In practice, fracture risk prediction with QXR should be used alongside other clinical risk factors as part of a complete risk prediction model, for example, as part of FRAX25 or QFracture.26 This can then be used to improve the accuracy of the 10-year fracture risk prediction for patients, where DEXA aBMD data are not available, and thus improve CRC.

Research agenda

QXR is likely to lead to improved detection of the early onset of osteoporosis. We anticipate the resulting impact to be a reduction in the socioeconomic cost of long-term fracture care, by bringing forward clinical intervention by up to 15 years, but rigorous health economic modelling is required to estimate the benefits of a QXR system to healthcare providers. The next stage is to begin feasibility studies with the QXR software integrated onto a DR system. If successful, this method has a valuable role to play as an early decision support tool for clinicians where DEXA is available; and as an accessible alternative where access to DEXA is limited.

Additionally, the aim is to expand the accuracy of the risk model by adding further predictors of bone health, such as volumetric BMD, trabecular bone score and finite element stress analysis modelling. These will all be used, along with the current QXR outputs to generate a more accurate 10-year fracture prediction. We also aim to expand the general utility of the technique by extending compatibility out to radiographs of the lumbar spine, wrist and calcaneus.


This study demonstrates that use of a novel QXR method provides accurate and early prediction of the likely DEXA outcome for a patient. Integrated into the current DR workflow, QXR can provide opportunistic screening and decision support for clinicians, at greater accuracy and on a much larger scale than is achievable with current methods. This may be used to support current CRC to improve the early detection of osteoporosis.

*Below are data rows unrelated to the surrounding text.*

import Summits.QuantumFields.BalabanUV.T4Continuum.Support.RegionCollarLift

/-!
# `BalabanUV.T4Continuum.Support.RegionBoxCollarFold` — NE2 (node U1a) formalisation swarm, SUPPLIER item «Δ1-VEC-W1-HOLED» v3 under the
# owner's sub-row `T4-U1a.S-NE2-D1-DIRICHLET°` (vector layer W1): THE COLLAR OF A BOX OF BLOCKS `K = Π_ν [lo_ν, lo_ν + len_ν)` IN THE DIGIT
# CHART AND THE COORDINATEWISE FOLD `F : collar(K) → K` «not in print; our construction» (unit b2b-balaban-t4-ne2-formalise-leaf-09, gen 9, v1)

HONEST FRAMING (T4-DAG p. 1).  [folklore] lattice bookkeeping only: the generalisation of `RegionCollarFold` (one block, `len = 1`) to a
box of blocks.  Collar blocks `(cblk k)_ν = lo_ν − 1 + k_ν`, `k_ν ∈ {0, …, len_ν + 1}` (distinct when `len_ν + 2 ≤ M_ν`); offsets
`koff x ν = ((blockOf x)_ν − (lo_ν − 1)).val`; INSIDE directions `1 ≤ k_ν ≤ len_ν`; (the offset chart `koff` of `RegionCollarFold` with the corner `lo` in place of `w`); the CLAMP `0 ↦ 1`, `len+1 ↦ len`, identity inside; the
FOLD `F x = bpt (clamped block) (j_ν inside, rev j_ν outside)` — `F = id` on `K`; along a bond the two images are the same bond of `K`
(inside direction, including the crossing between two adjacent blocks of `K`), the reversed bond (outside direction), or coincide (the two
reflection interfaces).  Nothing printed is a hypothesis; NE2 (U1a) NOT proved; spine PROVED 0/9 unchanged; NOT [B9] (3.23)–(3.27) as
printed; NOT infinite volume, NOT the mass gap, NOT Clay.  HONEST DEPENDENCY (verbatim): «continuum YM on T⁴ ⇐ BetaPertH ∧ nine spine
estimates (0/9 proved); BetaPertH ⇐ (D1) ∧ (D4) ∧ CAP+tail; G-an2-4 gates asym, D1 and NE2/3/4.»

ABSOLUTE RULE (cell, verbatim): «No internally-minted statement may enter as a cited fact. Every hypothesis is either kernel-proved in
this package or a verbatim quotation of a PUBLISHED theorem with page reference. The manuscript(s) under audit are NOT citable for
their own disputed steps — they are the thing under adjudication; programme-internal (2001/route/tribunal) claims are never citable.»
[folklore] throughout; data defs only (`cblkB`, `csiteB`, `KOff`∕`collarB` (`Finset`s), `clampN`, `clampK`, `foldDB`, `foldB`); no
`def … : Prop`.  NOT CLAIMED: anything analytic; NE2; NE3.
-/

noncomputable section

open scoped BigOperators ComplexConjugate Matrix
open Finset

namespace Summit.QuantumFields.BalabanUV.T4Continuum.RegionBoxCollarFold
import Summits.ValiantsHypothesis.ValiantsHypothesis.Theorems.DivisionGapAssembly
import Summits.ValiantsHypothesis.ValiantsHypothesis.Theorems.DivisionGapPerNotVPToVH

/-!
# The UNCHARGED spine of route DivisionGap: `PerMultiplesHard → MonotoneMultiples → ValiantsHypothesis`

Support file for crux `stmt-ValiantsHypothesis-5066` (`ZeroOneTransfer`, H2), line `charged-uncharged`
(lead c8, 2026-08-17).  The route's deciding theorem is the CHARGED spine
`closes : PerDivisionHard → ZeroOneTransfer → ValiantsHypothesis` (H1 charged, H2 charged).  The
line splits H2 as `ZeroOneTransfer ↔ MonotoneMultiples ∧ CofactorCharging`
(`Theorems/DivisionGapZeroOneTransferSplit.lean`).  This file records, kernel-checked, the
strategist's route-level corollary (STRATEGY-CENSUS.md §3d): the summit statement already follows
from the UNCHARGED H2-child `MonotoneMultiples` alone, provided H1 is taken in its uncharged form
`PerMultiplesHard` (route item #9, stmt-ValiantsHypothesis-5068, HY21 Problem 2 for `per` verbatim):

`valiantsHypothesis_of_perMultiplesHard_of_monotoneMultiples :
  PerMultiplesHard → MonotoneMultiples → ValiantsHypothesis`  (MonotoneMultiples stated inline).

So `CofactorCharging` — the child where Pfaffian parity bites — is NOT on this alternative critical
path; the price is the stronger H1.  Proof: three lines over the tree — `per` over `ℝ≥0` has 0/1
coefficients and complexifies to `per` over `ℂ` (`DivisionGap.coeff_perPoly_nnreal_eq_zero_or_eq_one`,
`DivisionGap.map_perPoly_nnreal_family`), so if `per ∈ VP_ℂ` then MM gives `c` and, for every `n`,
a nonzero `h` with `L₊(per_n · h) ≤ 2^((log₂ n + c)^c)`, contradicting `PerMultiplesHard` at
`n := n₀(c)`; and `per ∉ VP_ℂ → ValiantsHypothesis` is the proved support `perNotVPToVH_proof`.
-/

-- Sub = Summit single-conjunct layout: the duplicated namespace component is mandated by the tree.
set_option linter.dupNamespace false

namespace Summit.ValiantsHypothesis.ValiantsHypothesis.Theorems.DivisionGapZeroOneTransfer

open Literature.Computability.AlgebraicComplexity
open Summit.ValiantsHypothesis.ValiantsHypothesis.Theses.DivisionGap

/-- **`per ∉ VP_ℂ` from the uncharged pair**: if every nonzero monotone multiple `per_n · h` is
eventually super-quasi-polynomial (`PerMultiplesHard`) and every 0/1-coefficient `VP_ℂ` family has
SOME nonzero multiple of quasi-polynomial monotone complexity (MonotoneMultiples, inline), then the
permanent family is not in `VP_ℂ`. [folklore] -/
theorem not_isVPFamily_per_of_perMultiplesHard_of_monotoneMultiples
    (h1 : PerMultiplesHard)
    (hMM : ∀ (σ : ℕ → Type) [∀ n, Fintype (σ n)] (f : ∀ n, MvPolynomial (σ n) NNReal),
      (∀ n m, MvPolynomial.coeff m (f n) = 0 ∨ MvPolynomial.coeff m (f n) = 1) →
      Literature.Computability.AlgebraicComplexity.IsVPFamily (k := ℂ)
        (fun n => MvPolynomial.map (Complex.ofRealHom.comp NNReal.toRealHom) (f n)) →
      ∃ c : ℕ, ∀ n, ∃ h : MvPolynomial (σ n) NNReal, h ≠ 0 ∧
        Literature.Computability.AlgebraicComplexity.complexity (f n * h) ≤
          2 ^ ((Nat.log 2 n + c) ^ c)) :
    ¬ IsVPFamily (k := ℂ) (fun n => perPoly (Fin n) ℂ) := by
  intro hVP
  have hVP' : IsVPFamily (k := ℂ)
      (fun n => MvPolynomial.map (Complex.ofRealHom.comp NNReal.toRealHom)
        (perPoly (Fin n) NNReal)) := by
    rw [DivisionGap.map_perPoly_nnreal_family]; exact hVP
  obtain ⟨c, hc⟩ := hMM (fun n => Fin n × Fin n) (fun n => perPoly (Fin n) NNReal)
    DivisionGap.coeff_perPoly_nnreal_eq_zero_or_eq_one hVP'
  obtain ⟨n₀, hn₀⟩ := h1 c
  obtain ⟨h, hne, hle⟩ := hc n₀
  exact absurd (hn₀ n₀ le_rfl h hne) (not_lt.mpr hle)

/-- **The uncharged spine (registered stub `valiantsHypothesis_of_perMultiplesHard_of_monotoneMultiples`).**
`PerMultiplesHard → MonotoneMultiples → ValiantsHypothesis` (MonotoneMultiples = the uncharged
child of H2, stated inline): an alternative deciding theorem for route DivisionGap in which the
H2 side needs only the UNCHARGED transfer and `CofactorCharging` is off the critical path.
Proof: `not_isVPFamily_per_of_perMultiplesHard_of_monotoneMultiples` and the proved support
`perNotVPToVH_proof : ¬ IsVPFamily_ℂ per → ValiantsHypothesis`. [folklore] -/
theorem valiantsHypothesis_of_perMultiplesHard_of_monotoneMultiples :
    Summit.ValiantsHypothesis.ValiantsHypothesis.Theses.DivisionGap.PerMultiplesHard →
    (∀ (σ : ℕ → Type) [∀ n, Fintype (σ n)] (f : ∀ n, MvPolynomial (σ n) NNReal),
      (∀ n m, MvPolynomial.coeff m (f n) = 0 ∨ MvPolynomial.coeff m (f n) = 1) →
      Literature.Computability.AlgebraicComplexity.IsVPFamily (k := ℂ)
        (fun n => MvPolynomial.map (Complex.ofRealHom.comp NNReal.toRealHom) (f n)) →
      ∃ c : ℕ, ∀ n, ∃ h : MvPolynomial (σ n) NNReal, h ≠ 0 ∧
        Literature.Computability.AlgebraicComplexity.complexity (f n * h) ≤
          2 ^ ((Nat.log 2 n + c) ^ c)) →
    _root_.ValiantsHypothesis := by
  intro h1 hMM
  exact Summit.ValiantsHypothesis.Theorems.perNotVPToVH_proof
    (not_isVPFamily_per_of_perMultiplesHard_of_monotoneMultiples h1 hMM)

end Summit.ValiantsHypothesis.ValiantsHypothesis.Theorems.DivisionGapZeroOneTransfer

Data availability statement

Data are available upon reasonable request. The study data are available upon reasonable request from Factory CRO or via the corresponding author.

Ethics statements

Patient consent for publication

Ethics approval

This study was conducted in line with prevailing regulations and written informed consent to use anonymised data was obtained from all participants. This study was designed and conducted as per the Helsinki II Declaration and was approved by the Health Research Authority (HRA) and Health and Care Research Wales (HCRW) (ISRCTN98160454; Protocol number: IBX/SP1701; IRAS project ID: 255317; North-East Tyne & Wear South REC reference: 18/NE/0368).


The authors would like to acknowledge and thank the following contributors to the study. The European Union Horizon 2020 programme for the funding to conduct the clinical study, without which this work would not have been possible. Siemens Healthineers for their ongoing support in the clinical study (funding not applicable). Our patient advisors Elizabeth Robson and Adrian Chadwick for their valuable input to the study design. Natalie Clark, Marc Atkinson and other staff at James Cook University Hospital, and patients for their participation in the clinical study.



  • Contributors AR was Chief Investigator for the clinical study and drafted the manuscript along with PDS and BL. SPT conducted and analysed the DEXA scans. LK managed the clinical study in the hospital. MJ advised on processes in radiology. BL, TW, BC, TW and ARatcliffe advised on study design, analysis and interpretation of data. All authors reviewed and approved the manuscript. AR is the guarantor.

  • Funding This work was funded by Horizon 2020 (grant number 777835).

  • Competing interests The coauthors on this paper from IBEX Innovations hold the intellectual property rights over the QXR technology and have a vested interest in the adoption of this technology into clinical practice. The lead author (AR) holds grants from NIHR, ORUK and DePuy J&J Ltd unrelated to this study.

  • Patient and public involvement Patients and/or the public were involved in the design, or conduct, or reporting, or dissemination plans of this research. Refer to the Methods section for further details.

  • Provenance and peer review Not commissioned; externally peer reviewed.